União homoafetiva: iniciada uma nova odisseia a caminho do respeito e da
pluralidade
Jonathan Reginnie de Sena Lima1
Resumo
Este texto tem por objetivo demonstrar a importância do reconhecimento do
instituto da união homoafetiva para a formação de uma sociedade mais democrática e
pluralista.
Palavras-chave
União homoafetiva, união estável, igualdade, direito constitucional.
Introdução
É com orgulho que venho a escrever sobre um dos temas mais importantes,
complexos e polêmicos surgidos no desabrochar deste século. Nascido como fruto do
reconhecimento e entendimento mais refinado da dignidade do ser humano e explorado
conforme expressão legítima da força dos direitos advindos das tensões sociais, o
reconhecimento da união homoafetiva veio a provocar enormes desconfortos e críticas
frente às esferas jurídicas e, em especial, à esfera religiosa. Alguns pontos acerca deste
entendimento guardam importantes princípios que devem ser analisados em sua
complexidade e não de maneira irreal e desvinculada do contexto socioeconômico que
está inserido.
Reflexões necessárias
É necessário que se façam sérias análises acerca da constituição social do Brasil
a fim de que possamos traçar mais claramente as diretrizes que vieram fundamentando
práxis nas mais diversas épocas de nossa história. É preciso dizer que a história de uma
nação é feita de rupturas e permanências e, longe de tentar fazer uma análise axiológica,
1 Acadêmico nas Graduações de Bacharelado em Direito pela Faculdade Metropolitana da Grande Recife
(FMGR) e em Licenciatura Plena em Pedagogia pela Universidade Federal Rural de Pernambuco
(UFRPE).
tentaremos, à luz da jus filosofia e dos princípios constitucionais observar este
fenômeno social.
Sabendo-se um pouco sobre a matriz sociológica brasileira, é possível dizer que
sua estrutura é proveniente de uma cultura machista, patrimonialista, racista, alijada por
diversos preconceitos, predominantemente burguesa e farta de instrumentos e
instituições discriminatórias, onde as classes mais fortes têm o objetivo de manter seu
status quo em detrimento das demais classes.
Nesse panorama, os “mais fortes”, ou seja, os pertencentes às classes dominantes
têm o interesse de manter a ordem e a paz social, pautados na manutenção formal das
estruturas sem que haja muita mobilidade social ou grandes desvios.

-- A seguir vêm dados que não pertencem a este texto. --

import Literature.MathematicalPhysics.QuantumFieldTheory.Balaban1983to89.B14Eq338Localization

/-!
# `Balaban1983to89.B14Eq331ChainRule` — CMP 119 (3.31) p. 273: the `t`-derivatives of the interpolated action terms
# ARE inner products `⟨𝐕′_k(tg_k, A), CA⟩` of a functional derivative with the field `CA` — the ray chain rule in the
# trace pairing (3.31), PROVED

statement-level skeleton of published theorems with citation tags; proofs where landed; nothing here is a claim
about the Yang–Mills mass gap.

CITATION HEADER (lean-in-tree rule).  Source: T. Bałaban, *Convergent renormalization expansions for lattice gauge
theories*, Commun. Math. Phys. **119**, 243–285 (1988), doi:10.1007/bf01217741 [Balaban1988Convergent] (cell paper
B14 = "[III]"; held `paper:balaban1988-cmp119-convergent-renormalization`, journal page = PDF page + 242; p. 273 read
on the x2 render `…-p031-x2.png` and the text layer).  Mega-formalization `lit-balaban`, unit `lit-balaban-r11`
(CMP 119), SKELETON row **B14.Eq3.31–3.32** (the pairing `bondInner` of (3.31) is r11 gen 3 `B14Eq338Localization`,
p245677; (3.32) is `B14.InterpolationMeasure.eq332_family`, p243938).

THE PRINTED TEXT (p. 273, verbatim; the paragraph explaining the last term
`g_k ∫₀¹ dt ⟨(∂/∂tg_k) 𝐏^{(k)}(tg_k, A) + (∂/∂tg_k) 𝐄_k(U_k(…tg_kCA…))⟩_t` of (3.30)): *"[Consider the] derivatives in
the last term, in the expectation value. They can be expressed as inner products of functional derivatives of some
functions of tg_kCA, with the field CA. This is obvious for all terms in the effective action, as displayed in the
formula (2.12) [I], maybe with the exception of the terms divided by (tg_k)². These we expand up to the second order
with respect to tg_kCA. We use the fact that the lower-order terms vanish, and we represent the remainders by quadratic
forms in A, as in (6.42) [I]. The coefficients are functions of tg_kCA, and the differentiation with respect to tg_k
yields such an inner product. Thus the derivatives in the expectation value can be written as
  ⟨𝐕_k′(tg_k, A), CA⟩ = Σ_{b∈Λ^{(k)}_{k+1}} tr 𝐕_k′(tg_k, A, b)(CA)(b),   (3.31)
where 𝐕_k′ is the sum of all the functional derivatives."*

WHAT IS PROVED — the representation claim print ARGUES here (lead g12, HEAD WORDS Q-B14-96-2, 2026-08-23T09:36:36Z:
option (b), "land the finite-dimensional chain rule along the ray t ↦ tg_kCA with ∇ taken in `bondInner`").  The model:
bond functions `β → Matrix n n ℂ` on the finite bond range `β = Λ^{(k)}_{k+1}` with values in `n × n` complex matrices
(the complexified Lie algebra in a matrix realisation — the carrier of `B14.Eq338Localization.bondInner`, (3.31)'s
pairing `⟨V, W⟩ = Σ_b tr V(b) W(b)`), a term `W` of the action as a function on that space, complex-differentiable at
the point in question ([III]'s terms are analytic functions on the spaces (3.43), p. 277).
* §1 THE TRACE PAIRING IS PERFECT: every `ℂ`-linear functional `φ` on bond functions is `⟨V, ·⟩` for exactly one bond
  function `V` — namely `V = funcDeriv φ`, `(funcDeriv φ)(b)_{ij} = φ(δ_b E_{ji})` (`bondInner_funcDeriv`,
  `funcDeriv_unique`); this is what makes *"the functional derivative"* `𝐕′(b)` of a differentiable `W` a well-defined
  matrix-valued bond function: `funcDeriv (fderiv W)`.
* §2 (3.31) PROPER, the sentence *"the differentiation with respect to tg_k yields such an inner product"*: along the ray
  `s ↦ s·H` (`s = tg_k` real, `H = CA`), `d/ds W(sH) = ⟨𝐕′(sH), H⟩ = Σ_b tr 𝐕′(sH)(b) H(b)` with `𝐕′ = funcDeriv` of the
  Fréchet derivative (`hasDerivAt_ray`); and in the interpolation parameter `t` itself, `d/dt W(tg_k·H) = g_k ⟨𝐕′, H⟩`
  (`hasDerivAt_coupling`) — the factor `g_k` in front of `∫₀¹ dt` in (3.30).  For a SUM of terms the functional
  derivatives add (`funcDeriv_add`) — *"𝐕_k′ is the sum of all the functional derivatives"*.
SCOPE.  The "terms divided by (tg_k)²" are, after print's second-order expansion "as in (6.42) [I]" (row B13.Eq6.42, a
pointer), quadratic forms `⟨A, K(tg_kCA)A⟩` whose coefficients are functions of `tg_kCA`: with `A` a parameter these are
again functions `W_A(Z) = ⟨A, K(Z)A⟩` of `Z = tg_kCA`, to which §2 applies verbatim — no separate statement.  The
expectation `⟨·⟩_t` and the objects `𝐏^{(k)}`, `𝐄_k`, `C` of Bałaban's spaces are not modelled here (rows B14.Eq3.30,
B14.Eq3.37–3.39); (3.32) and its Leibniz sentence are `eq332_family` / `hasDerivAt_chiProd` (tree).  No `sorry`.
-/

noncomputable section

open Finset
open scoped BigOperators

namespace Literature.MathematicalPhysics.QuantumFieldTheory.Balaban1983to89.B14.Eq331ChainRule

open B14.Eq338Localization (bondInner)

variable {β : Type*} [Fintype β] [DecidableEq β] {n : Type*} [Fintype n] [DecidableEq n]

/-! ## §1  The trace pairing (3.31) is perfect: functional derivatives as bond functions -/

/-- The elementary bond functions `δ_b E_{ij}`: the matrix unit `E_{ij}` at the bond `b`, zero elsewhere. [folklore] -/
def bondBasis (b : β) (i j : n) : β → Matrix n n ℂ := Pi.single b (Matrix.single i j 1)

omit [Fintype β] [Fintype n] in
/-- Entries of the elementary bond functions. [folklore] -/
@[simp] private theorem bondBasis_apply (b b' : β) (i j i' j' : n) :
    bondBasis b i j b' i' j' = if b' = b then (if i = i' ∧ j = j' then 1 else 0) else 0 := by
  unfold bondBasis
  by_cases h : b' = b
  · subst h; simp [Matrix.single_apply]
  · simp [h]

/-- Pairing with `δ_b E_{ij}` reads off the `(j,i)` entry at `b`: `⟨V, δ_b E_{ij}⟩ = V(b)_{ji}`.
[cite: Balaban1988Convergent, (3.31) p.273] -/
theorem bondInner_bondBasis (V : β → Matrix n n ℂ) (b : β) (i j : n) :
    bondInner V (bondBasis b i j) = V b j i := by
  unfold bondInner bondBasis
  rw [Finset.sum_eq_single b]
  · simp [Matrix.trace_mul_single]
  · intro b' _ hb'; simp [hb']
  · intro h; exact absurd (Finset.mem_univ b) h

/-- Every bond function is the sum of its entries times the elementary bond functions (the expansion behind the
bond-wise form `Σ_b tr V(b) W(b)` of (3.31)). [cite: Balaban1988Convergent, (3.31) p.273] -/
theorem eq_sum_bondBasis (H : β → Matrix n n ℂ) : H = ∑ b, ∑ i, ∑ j, H b i j • bondBasis b i j := by
  funext b'
  ext i' j'
  simp only [Finset.sum_apply, Matrix.sum_apply, Pi.smul_apply, Matrix.smul_apply, bondBasis_apply, smul_eq_mul,
    mul_ite, mul_one, mul_zero]
  rw [Finset.sum_eq_single_of_mem b' (Finset.mem_univ _) (fun b _ hb => by simp [Ne.symm hb])]
  simp only [if_true]
  rw [Finset.sum_eq_single_of_mem i' (Finset.mem_univ _) (fun i _ hi => by simp [hi]),
    Finset.sum_eq_single_of_mem j' (Finset.mem_univ _) (fun j _ hj => by simp [hj])]
  simp

/-- The pairing (3.31) is non-degenerate: `⟨V, ·⟩ = ⟨V′, ·⟩` forces `V = V′`. [cite: Balaban1988Convergent, (3.31) p.273] -/
theorem bondInner_left_cancel {V V' : β → Matrix n n ℂ} (h : ∀ H, bondInner V H = bondInner V' H) : V = V' := by
  ext b i j
  simpa [bondInner_bondBasis] using h (bondBasis b j i)

/-- **The functional derivative in the trace pairing.**  For a `ℂ`-linear continuous functional `φ` on bond functions
(read: the Fréchet derivative `fderiv W (·)` of an action term), `funcDeriv φ` is the matrix-valued bond function with
entries `(funcDeriv φ)(b)_{ij} = φ(δ_b E_{ji})` — the unique `V` with `φ = ⟨V, ·⟩` (`bondInner_funcDeriv`,
`funcDeriv_unique`): print's `𝐕′(tg_k, A, b)`. [cite: Balaban1988Convergent, (3.31) p.273] -/
def funcDeriv (φ : (β → Matrix n n ℂ) →L[ℂ] ℂ) : β → Matrix n n ℂ := fun b => Matrix.of fun i j => φ (bondBasis b j i)

omit [Fintype β] [Fintype n] in
/-- Entries of the functional derivative: `𝐕′(b)_{ij} = φ(δ_b E_{ji})`. [cite: Balaban1988Convergent, (3.31) p.273] -/
@[simp] theorem funcDeriv_apply (φ : (β → Matrix n n ℂ) →L[ℂ] ℂ) (b : β) (i j : n) :
    funcDeriv φ b i j = φ (bondBasis b j i) := rfl

/-- **Representation**: `⟨funcDeriv φ, H⟩ = φ(H)` for every bond function `H`. [cite: Balaban1988Convergent, (3.31) p.273] -/
theorem bondInner_funcDeriv (φ : (β → Matrix n n ℂ) →L[ℂ] ℂ) (H : β → Matrix n n ℂ) :
    bondInner (funcDeriv φ) H = φ H := by
  conv_rhs => rw [eq_sum_bondBasis H]
  simp only [map_sum, map_smul, smul_eq_mul]
  unfold bondInner
  refine Finset.sum_congr rfl fun b _ => ?_
  simp only [Matrix.trace, Matrix.diag_apply, Matrix.mul_apply, funcDeriv_apply]
  conv_lhs => rw [Finset.sum_comm]
  exact Finset.sum_congr rfl fun i _ => Finset.sum_congr rfl fun j _ => mul_comm _ _

/-- **Uniqueness**: a bond function representing `φ` in the trace pairing IS `funcDeriv φ` — the functional derivative
`𝐕′` of (3.31) is determined by the display. [cite: Balaban1988Convergent, (3.31) p.273] -/
theorem funcDeriv_unique {φ : (β → Matrix n n ℂ) →L[ℂ] ℂ} {V : β → Matrix n n ℂ} (h : ∀ H, bondInner V H = φ H) :
    V = funcDeriv φ :=
  bondInner_left_cancel fun H => by rw [h, bondInner_funcDeriv]

omit [Fintype β] [Fintype n] in
/-- *"𝐕_k′ is the sum of all the functional derivatives"*: `funcDeriv` is additive in the functional (the derivative of
a sum of terms is the sum of the derivatives). [cite: Balaban1988Convergent, (3.31) p.273] -/
theorem funcDeriv_add (φ ψ : (β → Matrix n n ℂ) →L[ℂ] ℂ) : funcDeriv (φ + ψ) = funcDeriv φ + funcDeriv ψ := by
  ext b i j; simp

omit [Fintype β] [Fintype n] in
/-- *"𝐕_k′ is the sum of all the functional derivatives"*, finite-sum form. [cite: Balaban1988Convergent, (3.31) p.273] -/
theorem funcDeriv_sum {ι : Type*} (s : Finset ι) (φ : ι → (β → Matrix n n ℂ) →L[ℂ] ℂ) :
    funcDeriv (∑ l ∈ s, φ l) = ∑ l ∈ s, funcDeriv (φ l) := by
  ext b i j; simp [Finset.sum_apply, Matrix.sum_apply]

/-! ## §2  (3.31): differentiation along the ray `tg_k·CA` yields the inner product `⟨𝐕′, CA⟩` -/

section Ray

open scoped Matrix.Norms.Elementwise

/-- **(3.31), the ray chain rule in the trace pairing.**  Let `W` be a term of the action as a function of the bond
field, complex-differentiable at `s·H` with Fréchet derivative `φ` (`s = tg_k` real, `H = CA`).  Then
`d/ds W(s·H) = ⟨𝐕′, H⟩ = Σ_b tr 𝐕′(b) H(b)` with `𝐕′ = funcDeriv φ` the functional derivative of `W` at `s·H` — print's
*"the differentiation with respect to tg_k yields such an inner product … ⟨𝐕_k′(tg_k, A), CA⟩ =
Σ_b tr 𝐕_k′(tg_k, A, b)(CA)(b)"*. [cite: Balaban1988Convergent, (3.31) p.273] -/
theorem hasDerivAt_ray {W : (β → Matrix n n ℂ) → ℂ} {φ : (β → Matrix n n ℂ) →L[ℂ] ℂ} {H : β → Matrix n n ℂ} {s : ℝ}
    (hW : HasFDerivAt W φ (s • H)) :
    HasDerivAt (fun s : ℝ => W (s • H)) (bondInner (funcDeriv φ) H) s := by
  have hc : HasDerivAt (fun s : ℝ => s • H) ((1 : ℝ) • H) s := (hasDerivAt_id s).smul_const H
  have h : HasDerivAt (fun s : ℝ => W (s • H)) ((φ.restrictScalars ℝ) ((1 : ℝ) • H)) s :=
    (hW.restrictScalars ℝ).comp_hasDerivAt s hc
  refine h.congr_deriv ?_
  rw [one_smul, ContinuousLinearMap.coe_restrictScalars', bondInner_funcDeriv]

/-- **(3.31) in the interpolation parameter `t` of (3.30)**: `d/dt W(tg_k·H) = g_k · ⟨𝐕′(tg_k·H), H⟩` — the inner
product (3.31) times the factor `g_k` standing in front of `∫₀¹ dt` in (3.30). [cite: Balaban1988Convergent, (3.30) p.272,
(3.31) p.273] -/
theorem hasDerivAt_coupling {W : (β → Matrix n n ℂ) → ℂ} {φ : (β → Matrix n n ℂ) →L[ℂ] ℂ} {H : β → Matrix n n ℂ}
    (g : ℝ) {t : ℝ} (hW : HasFDerivAt W φ ((t * g) • H)) :
    HasDerivAt (fun t : ℝ => W ((t * g) • H)) (g * bondInner (funcDeriv φ) H) t := by
  have hc : HasDerivAt (fun t : ℝ => (t * g) • H) ((1 * g) • H) t := ((hasDerivAt_id t).mul_const g).smul_const H
  have h : HasDerivAt (fun t : ℝ => W ((t * g) • H)) ((φ.restrictScalars ℝ) ((1 * g) • H)) t :=
    (hW.restrictScalars ℝ).comp_hasDerivAt t hc
  refine h.congr_deriv ?_
  rw [one_mul, ContinuousLinearMap.coe_restrictScalars', ContinuousLinearMap.map_smul_of_tower, Complex.real_smul,
    bondInner_funcDeriv]

/-- The sum form: for finitely many terms `W_l`, each differentiable at `s·H` with derivative `φ_l`,
`d/ds Σ_l W_l(s·H) = ⟨Σ_l 𝐕′_l, H⟩` — *"where 𝐕_k′ is the sum of all the functional derivatives"*.
[cite: Balaban1988Convergent, (3.31) p.273] -/
theorem hasDerivAt_ray_sum {ι : Type*} (S : Finset ι) {W : ι → (β → Matrix n n ℂ) → ℂ}
    {φ : ι → (β → Matrix n n ℂ) →L[ℂ] ℂ} {H : β → Matrix n n ℂ} {s : ℝ} (hW : ∀ l ∈ S, HasFDerivAt (W l) (φ l) (s • H)) :
    HasDerivAt (fun s : ℝ => ∑ l ∈ S, W l (s • H)) (bondInner (∑ l ∈ S, funcDeriv (φ l)) H) s := by
  have h : HasDerivAt (fun s : ℝ => ∑ l ∈ S, W l (s • H)) (∑ l ∈ S, bondInner (funcDeriv (φ l)) H) s :=
    HasDerivAt.fun_sum fun l hl => hasDerivAt_ray (hW l hl)
  refine h.congr_deriv ?_
  rw [← funcDeriv_sum, bondInner_funcDeriv, _root_.sum_apply]
  exact Finset.sum_congr rfl fun l _ => bondInner_funcDeriv (φ l) H

end Ray

end Literature.MathematicalPhysics.QuantumFieldTheory.Balaban1983to89.B14.Eq331ChainRule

Esta lógica
mantém relação fundamental com os princípios amplamente difundidos e reproduzidos
com imensa naturalidade galgada sob a égide do respeito a uma lógica prejudicial
(quando não perniciosa) de intolerância e de uma superioridade quase genocida.
Pensar em um avanço tão fantástico (que a meu ver é o maior desta década no
sentido de almejar a igualdade e o respeito ao pluralismo na construção de uma
realidade efetivamente democrática) como foi esse ato institucional de reconhecer esta
maneira de organização social é dar voz aos que vieram sendo, por séculos, silenciados;
é poder sustentar que jurídica e socialmente é possível assumir sua orientação sexual
sem que haja possibilidade técnica ou jurídica de causar qualquer constrangimento que,
além de ilegal, é imoral e sem sentido, posto que a sociedade do século XXI passa por
sérias transformações e ressignificações.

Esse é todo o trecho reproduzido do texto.